4. My husband is the epitomy of understanding and compassion. He threatened to take our son and leave, if I didn’t get help for my depression NOW. That was 9 years ago, and I love him so much for loving me enough to want to help me get better – not just for me, but for he and Jonathan. He married into a situation we had no idea was coming, and when I faced some very chilling memories of my childhood, my sanity hit the fan. He stood by me, sometimes pushed me, through it all. We sometimes wonder if anyone is as happy as we are in our marriage…
5. I love to read and write. Once upon a time, it was my life. I even went to college to major in English, so I could teach HS. Since 5th grade, I knew English was my passion. Now, 2 kids and 10 years later, I hardly crack open a book. I have about 7 books I’ve started, but I’ve not finished one in a long time. I recently read “The Golden Compass”, but only because I was asked to write an article on it. I got so sucked into the wonderful fantasy land, and wanted to rush out and check out the sequel. But life continued, and I haven’t gotten to it. Blogging is the closest I come to writing anymore. When did the passion die?
6. One of my greatest fears is losing Jeremy. I often pray that we will die together, so I never have to be without him. Even though we’ve only been married 11 years, it’s so hard to imagine what life was like without him. He cares for me, loves me, protects me, laughs with me, sasses me, and spends time with me. I don’t deserve any of it, yet he constantly gives himself to me. We found out a long time ago that marriage wasn’t 50/50 give and take – it’s 100/100 give give. The more we give of ourselves and give up ourselves for the sake of our relationship and lifelong commitment to each other and God, the more we are given in return.
7. I love my kids with a heart I never knew I had. From the time I was a young girl, I knew I didn’t want children. I think a lot of it had to do with my parent’s divorce, and the butterfly effect it had on the rest of my childhood. I didn’t like kids, felt very uncomfortable around them, and avoided them at all cost. Until I went to college, and met a wonderful woman with a wonderful family. I fell head over heels in love with her children, and I really think my relationship with those kids prepared my heart for my own. I no longer have a relationship with them or their mother, but I firmly believe God placed Tamara, Josh, Madi and Hannah in my life to show me how to love and how to parent.
8. I love myspace.

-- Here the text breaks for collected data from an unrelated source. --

/-- **The light-cone sum restricted to the terms beyond a ball (combinatorial form).** As
`sum_norm_comm_heisenbergEvolution_le`, but summing only over the terms `Z` disjoint from the
balls `b_x(R+n')`, `n' < m`: only the classes `n ≥ m` contribute.

Original statement: **The light-cone sum over the terms of a finite-range perturbation (combinatorial form).**
Let the dynamics be generated by a local interaction `Φ` of range `r₀` with the Lieb–Robinson
data `(J, V)` of `norm_comm_heisenbergEvolution_ball_le`, let `W` be a local interaction of
range `r` with `‖W Z‖ ≤ 1`, and `O ∈ 𝔄_{b_x(R)}`. Grouping the terms `Z` by the first ball
`b_x(R+n)` they meet and using the Lieb–Robinson bound for the classes `n ≥ r₀ + 1`:
`Σ_Z ‖[W Z, τ_t(O)]‖ ≤ 2‖O‖ (1 + 2^{(2r+1)^d|κ|} Σ_{n ≤ L} |b_x(R+n)| g n)`,
`g n = min 1 ((|b_x(R)|/V) exp(−μ⌊n/(r₀+1)⌋ + 2e^μ V J |t|))` for `n ≥ r₀+1` and `g n = 1`
otherwise. MZ13 §5.1, proof of Lemma 1 (v) (arXiv:1109.1588 p. 11). [folklore] -/
theorem sum_filter_norm_comm_heisenbergEvolution_le {Φ : Interaction (TorusSite d L × κ) q}
    (hΦ : Φ.IsLocal) {r₀ : ℕ} (hrange : ∀ Z, r₀ < torusDiam Z → Φ Z = 0)
    {J : ℝ} (hJ0 : 0 ≤ J)
    (hJ : ∀ y : TorusSite d L × κ, ∑ Z ∈ univ.filter (fun Z : Finset (TorusSite d L × κ) => y ∈ Z),
      ‖Φ Z‖ ≤ J)
    {V : ℕ} (hV1 : 1 ≤ V) (hV : ∀ Z, Φ Z ≠ 0 → #Z ≤ V)
    {W : Interaction (TorusSite d L × κ) q} (hW : W.IsLocal) {r : ℕ}
    (hWr : ∀ Z, r < torusDiam Z → W Z = 0) (hW1 : ∀ Z, ‖W Z‖ ≤ 1)
    (x : TorusSite d L) {R : ℕ} {O : Op (TorusSite d L × κ) q} (hO : IsSupportedOn O (cellBall x R))
    {μ : ℝ} (hμ : 0 ≤ μ) (t : ℝ) (m : ℕ) :
    ∑ Z ∈ univ.filter (fun Z : Finset (TorusSite d L × κ) =>
        ∀ n' < m, Disjoint Z (cellBall x (R + n'))),
        ‖W Z * heisenbergEvolution (localHamiltonian Φ univ) t O -
          heisenbergEvolution (localHamiltonian Φ univ) t O * W Z‖ ≤
      2 * ‖O‖ * (1 + 2 ^ ((2 * r + 1) ^ d * Fintype.card κ) *
        ∑ n ∈ range (L + 1), (if m ≤ n then (#(cellBall x (R + n) : Finset (TorusSite d L × κ)) : ℝ) *
          (if r₀ + 1 ≤ n then min 1 ((#(cellBall x R : Finset (TorusSite d L × κ)) / V : ℝ) *
            Real.exp (-(μ * ((n / (r₀ + 1) : ℕ) : ℝ)) + 2 * Real.exp μ * V * J * |t|)) else 1) else 0)) := by
  set τO : Op (TorusSite d L × κ) q := heisenbergEvolution (localHamiltonian Φ univ) t O with hτO
  set f : Finset (TorusSite d L × κ) → ℝ := fun Z => ‖W Z * τO - τO * W Z‖ with hf
  set g : ℕ → ℝ := fun n => if r₀ + 1 ≤ n then min 1 ((#(cellBall x R : Finset (TorusSite d L × κ)) / V : ℝ) *
    Real.exp (-(μ * ((n / (r₀ + 1) : ℕ) : ℝ)) + 2 * Real.exp μ * V * J * |t|)) else 1 with hg
  have hg0 : ∀ n, 0 ≤ g n := fun n => by
    simp only [hg]; split_ifs
    · exact le_min zero_le_one
        (mul_nonneg (div_nonneg (Nat.cast_nonneg _) (Nat.cast_nonneg _)) (Real.exp_pos _).le)
    · exact zero_le_one
  have hg1 : ∀ n, g n ≤ 1 := fun n => by
    simp only [hg]; split_ifs
    · exact min_le_left _ _
    · exact le_rfl
  have hO0 := norm_nonneg O
  have hH : (localHamiltonian Φ univ).IsHermitian := localHamiltonian_isHermitian hΦ univ
  have hτO_norm : ‖τO‖ = ‖O‖ := norm_heisenbergEvolution_holds hH t O
  -- the trivial bound for every term
  have htriv : ∀ Z, f Z ≤ 2 * ‖O‖ * ‖W Z‖ := fun Z => by
    calc f Z ≤ ‖W Z * τO‖ + ‖τO * W Z‖ := norm_sub_le _ _
      _ ≤ ‖W Z‖ * ‖τO‖ + ‖τO‖ * ‖W Z‖ := add_le_add (norm_mul_le _ _) (norm_mul_le _ _)
      _ = 2 * ‖O‖ * ‖W Z‖ := by rw [hτO_norm]; ring
  -- the class of a term: the first `n` with `Z ∩ b_x(R+n) ≠ ∅`; indicator of the class
  set cls : Finset (TorusSite d L × κ) → ℕ → Prop := fun Z n =>
    ¬ Disjoint Z (cellBall x (R + n)) ∧ ∀ n' < n, Disjoint Z (cellBall x (R + n')) with hcls
  -- every nonempty `Z` has exactly one class `≤ L`
  have hcls_ex : ∀ Z : Finset (TorusSite d L × κ), Z.Nonempty → ∃ n ∈ range (L + 1), cls Z n := by
    intro Z hZ
    have huniv : ¬ Disjoint Z (cellBall x (R + L) : Finset (TorusSite d L × κ)) := by
      rw [cellBall_eq_univ (x := x) (by omega)]
      obtain ⟨y, hy⟩ := hZ
      exact not_disjoint_iff.mpr ⟨y, hy, mem_univ y⟩
    have hex : ∃ n, ¬ Disjoint Z (cellBall x (R + n) : Finset (TorusSite d L × κ)) := ⟨L, huniv⟩
    classical
    refine ⟨Nat.find hex, ?_, Nat.find_spec hex, fun n' hn' => ?_⟩
    · rw [mem_range]
      have : Nat.find hex ≤ L := Nat.find_min' hex huniv
      omega
    · have := Nat.find_min hex hn'
      simpa using this
  have hcls_uniq : ∀ Z n₁ n₂, cls Z n₁ → cls Z n₂ → n₁ = n₂ := by
    intro Z n₁ n₂ h₁ h₂
    by_contra hne
    rcases Nat.lt_or_gt_of_ne hne with h | h
    · exact h₁.1 (h₂.2 n₁ h)
    · exact h₂.1 (h₁.2 n₂ h)
  -- the bound on a term of class `n`
  have hclass : ∀ Z n, W Z ≠ 0 → cls Z n → f Z ≤ 2 * ‖O‖ * g n := by
    intro Z n hZ hn
    have hW1Z := hW1 Z
    by_cases hn1 : r₀ + 1 ≤ n
    · simp only [hg, if_pos hn1]
      rw [mul_min_of_nonneg _ _ (mul_nonneg zero_le_two hO0)]
      refine le_min ?_ ?_
      · -- trivial part
        calc f Z ≤ 2 * ‖O‖ * ‖W Z‖ := htriv Z
          _ ≤ 2 * ‖O‖ * 1 := mul_le_mul_of_nonneg_left hW1Z (mul_nonneg zero_le_two hO0)
      · -- Lieb–Robinson part: `Z` is disjoint from `b_x(R + (n-1))`
        have hdisj : Disjoint (cellBall x (R + (n - 1)) : Finset (TorusSite d L × κ)) Z :=
          (hn.2 (n - 1) (by omega)).symm
        have hℓ : r₀ ≤ n - 1 := by omega
        have h := norm_comm_heisenbergEvolution_ball_le hΦ hrange hJ0 hJ hV1 hV x hℓ hO hdisj
          (hW.isSupportedOn Z) hμ t
        -- `‖[τO, WZ]‖ = ‖[WZ, τO]‖`
        have hsymm : f Z = ‖τO * W Z - W Z * τO‖ := by
          simp only [hf]; rw [← norm_neg]; congr 1; abel
        have hn' : n - 1 + 1 = n := by omega
        rw [hsymm]
        refine h.trans ?_
        rw [hn']
        calc 2 * ‖O‖ * ‖W Z‖ * ((#(cellBall x R : Finset (TorusSite d L × κ)) : ℝ) / V) *
              Real.exp (-(μ * ((n / (r₀ + 1) : ℕ) : ℝ)) + 2 * Real.exp μ * V * J * |t|)
            ≤ 2 * ‖O‖ * 1 * ((#(cellBall x R : Finset (TorusSite d L × κ)) : ℝ) / V) *
              Real.exp (-(μ * ((n / (r₀ + 1) : ℕ) : ℝ)) + 2 * Real.exp μ * V * J * |t|) := by
              have : 0 ≤ ((#(cellBall x R : Finset (TorusSite d L × κ)) : ℝ) / V) *
                  Real.exp (-(μ * ((n / (r₀ + 1) : ℕ) : ℝ)) + 2 * Real.exp μ * V * J * |t|) :=
                mul_nonneg (div_nonneg (Nat.cast_nonneg _) (Nat.cast_nonneg _)) (Real.exp_pos _).le
              have h2 : 2 * ‖O‖ * ‖W Z‖ ≤ 2 * ‖O‖ * 1 :=
                mul_le_mul_of_nonneg_left hW1Z (mul_nonneg zero_le_two hO0)
              calc _ = (2 * ‖O‖ * ‖W Z‖) * (((#(cellBall x R : Finset (TorusSite d L × κ)) : ℝ) / V) *
                    Real.exp (-(μ * ((n / (r₀ + 1) : ℕ) : ℝ)) + 2 * Real.exp μ * V * J * |t|)) := by ring
                _ ≤ (2 * ‖O‖ * 1) * (((#(cellBall x R : Finset (TorusSite d L × κ)) : ℝ) / V) *
                    Real.exp (-(μ * ((n / (r₀ + 1) : ℕ) : ℝ)) + 2 * Real.exp μ * V * J * |t|)) :=
                    mul_le_mul_of_nonneg_right h2 this
                _ = _ := by ring
          _ = 2 * ‖O‖ * (((#(cellBall x R : Finset (TorusSite d L × κ)) : ℝ) / V) *
              Real.exp (-(μ * ((n / (r₀ + 1) : ℕ) : ℝ)) + 2 * Real.exp μ * V * J * |t|)) := by ring
    · simp only [hg, if_neg hn1]
      calc f Z ≤ 2 * ‖O‖ * ‖W Z‖ := htriv Z
        _ ≤ 2 * ‖O‖ * 1 := mul_le_mul_of_nonneg_left hW1Z (mul_nonneg zero_le_two hO0)
  -- pointwise, for nonempty `Z`: `f Z ≤ 2‖O‖ Σ_n [W Z ≠ 0 ∧ cls Z n] g n`
  classical
  have hpt : ∀ Z : Finset (TorusSite d L × κ), Z.Nonempty → f Z ≤
      2 * ‖O‖ * ∑ n ∈ range (L + 1), (if W Z ≠ 0 ∧ cls Z n then g n else 0) := by
    intro Z hZne
    have hterm0 : ∀ n, 0 ≤ (if W Z ≠ 0 ∧ cls Z n then g n else 0) := fun n => by
      split_ifs
      · exact hg0 n
      · exact le_rfl
    have hsum0 : 0 ≤ ∑ n ∈ range (L + 1), (if W Z ≠ 0 ∧ cls Z n then g n else 0) :=
      sum_nonneg fun n _ => hterm0 n
    by_cases hZ0 : W Z = 0
    · have : f Z = 0 := by simp only [hf, hZ0, zero_mul, mul_zero, sub_zero, norm_zero]
      rw [this]
      exact mul_nonneg (mul_nonneg zero_le_two hO0) hsum0
    · obtain ⟨n, hn, hcn⟩ := hcls_ex Z hZne
      have hsingle : (if W Z ≠ 0 ∧ cls Z n then g n else 0) ≤
          ∑ n' ∈ range (L + 1), (if W Z ≠ 0 ∧ cls Z n' then g n' else 0) :=
        single_le_sum (f := fun n' => (if W Z ≠ 0 ∧ cls Z n' then g n' else 0))
          (fun n' _ => hterm0 n') hn
      rw [if_pos ⟨hZ0, hcn⟩] at hsingle
      exact (hclass Z n hZ0 hcn).trans (mul_le_mul_of_nonneg_left hsingle (mul_nonneg zero_le_two hO0))
  -- the admissible terms and their classes
  set Pm : Finset (TorusSite d L × κ) → Prop := fun Z => ∀ n' < m, Disjoint Z (cellBall x (R + n')) with hPm
  have hPcls : ∀ Z n, Pm Z → cls Z n → m ≤ n := by
    intro Z n hP hc
    by_contra h
    exact hc.1 (hP n (not_le.mp h))
  set S : Finset (Finset (TorusSite d L × κ)) := univ.filter Pm with hSdef
  have hempS : (∅ : Finset (TorusSite d L × κ)) ∈ S := by
    simp only [hSdef, mem_filter, mem_univ, true_and, hPm]
    exact fun n' _ => disjoint_empty_left _
  -- split off the empty region, sum over `Z` and exchange
  rw [← Finset.add_sum_erase S f hempS]
  have hempty : f ∅ ≤ 2 * ‖O‖ * 1 :=
    (htriv ∅).trans (mul_le_mul_of_nonneg_left (hW1 ∅) (mul_nonneg zero_le_two hO0))
  have hind0 : ∀ Z n, 0 ≤ (if W Z ≠ 0 ∧ cls Z n then g n else 0) := fun Z n => by
    split_ifs
    · exact hg0 n
    · exact le_rfl
  have hrest : ∑ Z ∈ S.erase ∅, f Z ≤
      2 * ‖O‖ * (2 ^ ((2 * r + 1) ^ d * Fintype.card κ) *
        ∑ n ∈ range (L + 1), (if m ≤ n then
          (#(cellBall x (R + n) : Finset (TorusSite d L × κ)) : ℝ) * g n else 0)) := by
    calc ∑ Z ∈ S.erase ∅, f Z
        ≤ ∑ Z ∈ S.erase ∅, 2 * ‖O‖ * ∑ n ∈ range (L + 1),
            (if m ≤ n then (if W Z ≠ 0 ∧ cls Z n then g n else 0) else 0) := by
          refine sum_le_sum fun Z hZ => ?_
          have hZne : Z.Nonempty := Finset.nonempty_iff_ne_empty.mpr (Finset.ne_of_mem_erase hZ)
          have hZP : Pm Z := by
            have := Finset.mem_of_mem_erase hZ
            simp only [hSdef, mem_filter, mem_univ, true_and] at this
            exact this
          refine (hpt Z hZne).trans (mul_le_mul_of_nonneg_left (sum_le_sum fun n _ => ?_)
            (mul_nonneg zero_le_two hO0))
          by_cases hmn : m ≤ n
          · rw [if_pos hmn]
          · rw [if_neg hmn]
            split_ifs with hc
            · exact absurd (hPcls Z n hZP hc.2) hmn
            · exact le_rfl
      _ ≤ ∑ Z : Finset (TorusSite d L × κ), 2 * ‖O‖ * ∑ n ∈ range (L + 1),
            (if m ≤ n then (if W Z ≠ 0 ∧ cls Z n then g n else 0) else 0) := by
          refine sum_le_sum_of_subset_of_nonneg (fun Z hZ => mem_univ Z) fun Z _ _ => ?_
          refine mul_nonneg (mul_nonneg zero_le_two hO0) (sum_nonneg fun n _ => ?_)
          split_ifs
          · exact hg0 n
          · exact le_rfl
          · exact le_rfl
      _ = 2 * ‖O‖ * ∑ n ∈ range (L + 1), ∑ Z : Finset (TorusSite d L × κ),
            (if m ≤ n then (if W Z ≠ 0 ∧ cls Z n then g n else 0) else 0) := by rw [← mul_sum, sum_comm]
      _ ≤ 2 * ‖O‖ * (2 ^ ((2 * r + 1) ^ d * Fintype.card κ) *
            ∑ n ∈ range (L + 1), (if m ≤ n then
              (#(cellBall x (R + n) : Finset (TorusSite d L × κ)) : ℝ) * g n else 0)) := by
          refine mul_le_mul_of_nonneg_left ?_ (mul_nonneg zero_le_two hO0)
          rw [mul_sum]
          refine sum_le_sum fun n _ => ?_
          by_cases hmn : m ≤ n
          · simp only [if_pos hmn]
            rw [← sum_filter, sum_const, nsmul_eq_mul]
            have hcard : (#(univ.filter fun Z : Finset (TorusSite d L × κ) => W Z ≠ 0 ∧ cls Z n) : ℝ) ≤
                #(cellBall x (R + n) : Finset (TorusSite d L × κ)) * 2 ^ ((2 * r + 1) ^ d * Fintype.card κ) := by
              have h1 : (univ.filter fun Z : Finset (TorusSite d L × κ) => W Z ≠ 0 ∧ cls Z n) ⊆
                  univ.filter fun Z : Finset (TorusSite d L × κ) =>
                    W Z ≠ 0 ∧ ¬ Disjoint Z (cellBall x (R + n)) := by
                intro Z hZ
                simp only [mem_filter, mem_univ, true_and] at hZ ⊢
                exact ⟨hZ.1, hZ.2.1⟩
              have h2 := card_filter_not_disjoint_cellBall_le (V := W) hWr x (R + n)
              exact_mod_cast (card_le_card h1).trans h2
            calc (#(univ.filter fun Z : Finset (TorusSite d L × κ) => W Z ≠ 0 ∧ cls Z n) : ℝ) * g n
                ≤ (#(cellBall x (R + n) : Finset (TorusSite d L × κ)) *
                    2 ^ ((2 * r + 1) ^ d * Fintype.card κ)) * g n :=
                  mul_le_mul_of_nonneg_right hcard (hg0 n)
              _ = 2 ^ ((2 * r + 1) ^ d * Fintype.card κ) *
                  ((#(cellBall x (R + n) : Finset (TorusSite d L × κ)) : ℝ) * g n) := by ring
          · simp only [if_neg hmn, sum_const_zero, mul_zero]
            exact le_rfl
  calc f ∅ + ∑ Z ∈ S.erase ∅, f Z
      ≤ 2 * ‖O‖ * 1 + 2 * ‖O‖ * (2 ^ ((2 * r + 1) ^ d * Fintype.card κ) *
        ∑ n ∈ range (L + 1), (if m ≤ n then
          (#(cellBall x (R + n) : Finset (TorusSite d L × κ)) : ℝ) * g n else 0)) :=
        add_le_add hempty hrest
    _ = _ := by ring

Not for the typical teenage atmosphere, but for the openness of it. I have gotten to know 2 of my cousins, who I had not seen since the youngest was a baby (he’s a freshman at University of Texas at Austin now). I literally got to know Troy and A.J. via myspace, and I have stayed committed to it for that reason. Patty, the young girl I mentioned in the intro? She was Troy’s high school girlfriend, who I met once in real life, and have gotten to know since with myspace. Looooove it!!
9. I miss my best friend Shell. A lot. A lot, a lot. That’s all I’m gonna say about that…
10. My sister is the wisest (is that a word?) person I know. God has blessed (cursed) her with the gift of discernment, and she uses it so well, and so very effectively. I’m sure she gets tired of being the constant “go-to” person, but so many of her friends count her words as truth, as God-given. I am grateful that we have stayed so close, and grown in our friendship over the years. She crashed my new car when she was 14, and I still love her! There’s something special…wow, that was almost 15 years ago…I am getting so old.